# PROBLEM TO SOLVE:
Repeat exactly the lines below that lie between the line with "noncomputable section" and the line with "open ExpMeanLog (eml analyticAt_eml)", counting both of those lines as part of the answer.

# Saved data entries:
____
/-!
# Route `UnitScaleTilt`, crux K1 «MinimiserStabilityRegPr» (stmt-QuantumFields-19200), route-R E′ (A′)-on-Σ, P-A2 (β), row `hMcomb₂` ⟸ H2-1 — file H-1
# «THE SINGLE-BAR LINEAR RESPONSE OF PRINT's COMB TOWER IS THE LINEARISED CORNERED TOWER»: for ANY bondwise-differentiable perturbation family `Z` through `1`,
# **`D[Ṽ(c)[V₀, Z(·)]](a) v = T_{V₀}(Ż_v)(c)`** with `T_{V₀}` the cornered one-step true derivative of ✓`Prop7CombTildTrueLin` WRITTEN OUT, hence level by level
# **`fderiv ℂ (t ↦ ↑(Ũˡ[U₁ t](z, κ))) a v = Q l (U̇₁,v) z κ`** for ★routeR-w1's linearised-tower family `Q` of ✓`Prop7CornerCombStructure` (its recursion texts VERBATIM)

Cell `ym3-torus` (HUMAN RULING D-0037: YM₃ on the torus is ladder rung R3 — not d = 4, not a mass gap, not Clay), width seat `ym3-torus-px17` (gen 4); ★★OWNER RULINGS №20 (1) (`hMcomb₂`),
№22 (c); ★routeR-w1 g9 07:08:36Z («px13 g6 ∕ px17 g4: … H2-1's supplier can be stated over (A-1)»).  `--supports stmt-QuantumFields-19200 --as helper`; THEOREMS ONLY (0 `def`,
0 `sorry`); count-neutral.  «route-internal row (n3)-comb₂ — NOT N06, NOT a print row; OPEN».  Nothing of `hMcomb`, `hMcomb₂`, H2-1, (β), `hPA2`, `hcoS`, E′, EX, the crux,
d = 4 or the gap is claimed.

THE POINT.  px13 g6's SIGNATURE-0′ `hMcomb₂` measures PRINT's single bars `Ũˡ = tildIter L W♯ (e^{A})♯ l` ([Balaban1985Averaging] (65)∕(68)∕(69)) against their Fréchet derivative
`fderiv ℂ (A′ ↦ ↑(Ũˡ[(e^{A′})♯](ẑ, κ))) 0 (iX)`; ★routeR-w1 g9's (O2) program (MASTER memo §4) telescopes `Ũˡ − 1 − Lin_l(·)` through the composites `T_{l−1} ∘ ⋯ ∘ T_0` of the
cornered one-step TRUE derivatives `T_j` (F-2b ✓`Prop7CombTildTrueLin.norm_tildIter_succ_sub_one_sub_trueLin_le`'s operator; family `Q` of F-4 ✓`Prop7CornerCombStructure.
exists_linTower_family`).  This file proves the two linear parts are THE SAME OBJECT: the derivative of (65) along any differentiable family is `T_{V₀}` applied to the family's
velocity field (§1: product∕chain rule over F-2b's `coe_tild_eq` ∘ `coe_expUnit_Xavg_eq_eml` ((42) IS `eml`), lit ✓`Wcx_eq_hol_loop`, ★routeR-w2 g9's (3ᶜ)
✓`Prop7CombTreeRatioLinearResponse.exists_hasFDerivAt_tHol` for the twisted transports (58), lit ✓`ExpMeanLog.analyticAt_eml` for the mean), read at level `j → j+1`
through lit ✓`tildIter_succ` ((68), §2), and iterated (§3).  Lit ✓`B7Prop3GeneralTild.hasDerivAt_tild_expCfg` is the RAY `e^{tA}` at ONE level in the `PhiY∕DXavg` form (119);
the tower needs general families (level `j`'s perturbation `t ↦ Ũʲ[U₁ t]` is not a ray) and F-2b's `fderiv ℂ eml` form — hence this file.  Differentiability of every level
follows from level 0 alone (an analyticity-free twin of ★routeR-w2's (2ᶜ) `hT` under the unit loop window).

WHAT IS PROVED (ns `…Theorems.Prop7CombTildLinearResponse`; `𝔸` any C⋆-algebra; every `d`, `L`; any units background).
* §1 `coe_tild_family_eq` ((65) along a family = `eml(loop ratios · W₀) · (seg ratio) · κ₀⁻¹`), ★★ `exists_hasFDerivAt_tild`, `fderiv_coe_tild_apply`.
* §2 ★★ `exists_hasFDerivAt_tildIter_succ`, `differentiableAt_coe_tildIter_succ`, `fderiv_coe_tildIter_succ_apply` (level `j → j+1`, background `Ū₀ʲ = avgIter L U₀ j`, corner `L•z`).
* §3 ★★★ `fderiv_coe_tildIter_eq_linTower` — `∀ l ≤ n`, differentiability AND `fderiv … a v = Q l (U̇₁,v) z κ`, under the loop window `‖W(Ū₀ᵏ) − 1‖ < 1` below `n` and the texts
  `hQ0`∕`hQs` of ✓`Prop7CornerCombStructure` VERBATIM.
HONEST SCOPE.  Calculus identities; no estimate; the windows are displayed (discharged at `RegPr` by ★routeR-w6 ✓`comb_level_rows_of_regPr` ∕ ✓px17 `…CombTowerUnitaryOfSkew` in the
member file).  H2-1 (the `ℓ¹` propagation of the second-order defects through `Q`) stays OPEN and is NOT advanced here.  Rung R3, not Clay; YM gap NOT proved.

References: T. Bałaban, CMP **98** (1985) 17–51 [Balaban1985Averaging] ((42) p.23, (58) p.27, (65)∕(68)∕(69) p.29, (111)–(113) p.34, (117)–(119) p.35); CMP **109** (1987)
249–301 [Balaban1987RG1] ((0.4)–(0.8) p.253).
-/

set_option autoImplicit false

noncomputable section

open scoped BigOperators

namespace Summit.QuantumFields.YangMills.Theorems.Prop7CombTildLinearResponse

open NormedSpace
open Literature.MathematicalPhysics.QuantumFieldTheory.Balaban1983to89
open ExpMeanLog (eml analyticAt_eml)
open B7Prop1Explicit (Site Letter hol seg boxVec gammaWord Wcx Xavg expUnit)
open B7Prop2Explicit (avgIter)
open B7Eq92Concrete (tild tHol tildIter tildIter_succ tildIter_zero')
open B7Prop3GeneralRotated (tsum)
open B7GaugeFixingAtBackground (tildIter_one_right)
open Summit.QuantumFields.YangMills.Theorems.Prop7CombTildTrueLin (coe_tild_eq coe_expUnit_Xavg_eq_eml)
open Summit.QuantumFields.YangMills.Theorems.Prop7CombTreeRatioLinearResponse (exists_hasFDerivAt_tHol)

variable {E : Type*} [NormedAddCommGroup E] [NormedSpace ℂ E]
variable {d : ℕ} {𝔸 : Type*} [CStarAlgebra 𝔸]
____
# THE COMPLETED TASK:
noncomputable section

open scoped BigOperators

namespace Summit.QuantumFields.YangMills.Theorems.Prop7CombTildLinearResponse

open NormedSpace
open Literature.MathematicalPhysics.QuantumFieldTheory.Balaban1983to89
open ExpMeanLog (eml analyticAt_eml)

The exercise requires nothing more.